Gluten, however, was not the only thing we were taking off the menu. No dairy, no eggs, no sugar, no vinegar, no citrus, no soy… Here’s The List of Noes:
That’s a pretty big list of things you can’t eat. Add in the complication of eating out, and you’re totally (pardon my language) screwed. Citrus, for example, is problematic. A surprising number of people don’t realize that lemons are citrus. Vinegar is in most condiments: mustard, ketchup, mayo, salad dressing. And try finding a satisfying dessert that fits that list. It’s not impossible, just hard.

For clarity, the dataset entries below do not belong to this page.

/-!
# The heat semigroup of a compact group on `L²`: compactness, symmetry, spectral structure

Second brick of the proof of
`Literature.MathematicalPhysics.QuantumLattice.isGroupHeatKernel_unique_up_to_scale` (Hunt 1956,
Thm 5.1 with Schur's lemma), continuing `HeatKernelGroupConvolutionProofs`.

For a continuous kernel `k` on a compact group `G` (Haar probability measure `μ`):

* `convToCM hk : L²(G) →L[ℝ] C(G, ℝ)`, `f ↦ k ⋆ f`, with `‖k ⋆ f‖_∞ ≤ (sup|k|) ∫|f| ≤ (sup|k|) ‖f‖₂`
  (`integral_abs_le_norm_L2`), and **compact** (`isCompactOperator_convToCM`: Arzelà–Ascoli,
  equicontinuity from `exists_nhds_one_forall_abs_haarConv_sub_le`);
* `convL2 hk = toLp ∘ convToCM hk : L²(G) →L[ℝ] L²(G)`, compact, and **symmetric** for a
  symmetric kernel (`convL2_isSymmetric`: density of `C(G)` in `L²`, `integral_haarConv_mul_eq`).

For a heat kernel `p` (`IsGroupHeatKernel p`) the heat operators `T_t = hp.opL2 ht` (`t > 0`)
are therefore compact symmetric operators on `L²(G)` with

* the semigroup law `T_s T_t = T_{s+t}` (`opL2_comp`) and commutation with the operators of any
  other heat kernel of `G` (`opL2_comm`, central kernels commute);
* positivity `⟪T_t f, f⟫ = ‖T_{t/2} f‖²` (`inner_opL2_self`);
* the approximate identity `T_{tₙ} u → u` in `L²` for continuous `u`, `tₙ → 0⁺`
  (`tendsto_opL2_toLp`), hence **injectivity** of every `T_t` (`opL2_injective`);
* eigenvectors with non-zero eigenvalue have continuous representatives
  (`exists_toLp_eq_of_eigen`).

**Spectral structure** (Mathlib's spectral theorem for compact self-adjoint operators,
`ContinuousLinearMap.orthogonalComplement_iSup_eigenspaces_eq_bot`): the eigenspaces
`E_c = hp.eig c` of `T_1` are finite-dimensional for `c ≠ 0`, `E_0 = ⊥`, eigenvalues are
positive (`eigenvalue_pos`), their span is dense (`iSup_eig_dense`), and on `E_c`
**`T_t = c^t` for all real `t > 0`** (`opL2_eq_smul_of_mem_eig`: uniqueness of positive square
roots `opL2_half_eq_smul`, dyadic times, and approximation from above via the approximate
identity). For a second heat kernel `q` of `G` the operators commute, `E_c` is spanned by joint
eigenvectors (`eig_le_iSup_inf_eig`), and the joint eigenvectors span a dense subspace of `L²(G)`
(`iSup_inf_eig_dense`) on which `T^p_t = c^t`, `T^q_s = d^s` (`opL2_eq_smul_of_mem_inf_eig`).
This is the "Peter–Weyl from the heat kernel" input for the generating functionals (next bricks).

Sources: E. M. Stein, *Topics in Harmonic Analysis* (1970), Ch. II §2; standard (Folland,
*A Course in Abstract Harmonic Analysis*, §5.2). No named facts; the definitions `convToCM`,
`convL2`, `IsGroupHeatKernel.opL2`, `IsGroupHeatKernel.eig` are bounded operators / eigenspaces
built from `haarConv`, and the instance `haarProbability.instRegular` only exposes
`regular_haarMeasure` through the definition.
-/

open MeasureTheory Filter Topology
open Literature.MathematicalPhysics.QuantumFieldTheory (haarProbability)

noncomputable section

namespace Literature.MathematicalPhysics.QuantumLattice

variable {G : Type*} [Group G] [TopologicalSpace G] [IsTopologicalGroup G] [CompactSpace G]
  [MeasurableSpace G] [BorelSpace G]


section L2Operator

open scoped InnerProductSpace

/-- The Haar probability measure of a compact group is regular (it is `haarMeasure ⊤`). [folklore] -/
instance _root_.Literature.MathematicalPhysics.QuantumFieldTheory.haarProbability.instRegular :
    (haarProbability G).Regular := by
  rw [haarProbability]; infer_instance

/-- On a probability space, `∫ |f| ≤ ‖f‖_{L²}` for `f ∈ L²` (monotonicity of `L^p` norms).
[folklore] -/
theorem integral_abs_le_norm_L2 (f : Lp ℝ 2 (haarProbability G)) :
    ∫ x, |f x| ∂(haarProbability G) ≤ ‖f‖ := by
  have hf := Lp.aestronglyMeasurable f
  have h1 : ∫ x, |f x| ∂(haarProbability G) = (eLpNorm f 1 (haarProbability G)).toReal := by
    rw [eLpNorm_one_eq_lintegral_enorm, ← integral_norm_eq_lintegral_enorm hf]
    simp only [Real.norm_eq_abs]
  rw [h1, Lp.norm_def]
  exact ENNReal.toReal_mono (Lp.eLpNorm_ne_top f)
    (eLpNorm_le_eLpNorm_of_exponent_le one_le_two hf)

The Elimination Diet doesn’t stay that limited forever. The idea is to do it strictly for two weeks and then slowly start reintroducing foods. Each reintroduction takes three days. The day you eat the food and then two days following for it to get fully out of your system. If you have any problems, and I mean any, while testing a food, that food needs to be retested. Dairy shouldn’t be reintroduced until you’ve been on it for several months (I waited six months, and man was I happy to have it back). Gluten is last of all.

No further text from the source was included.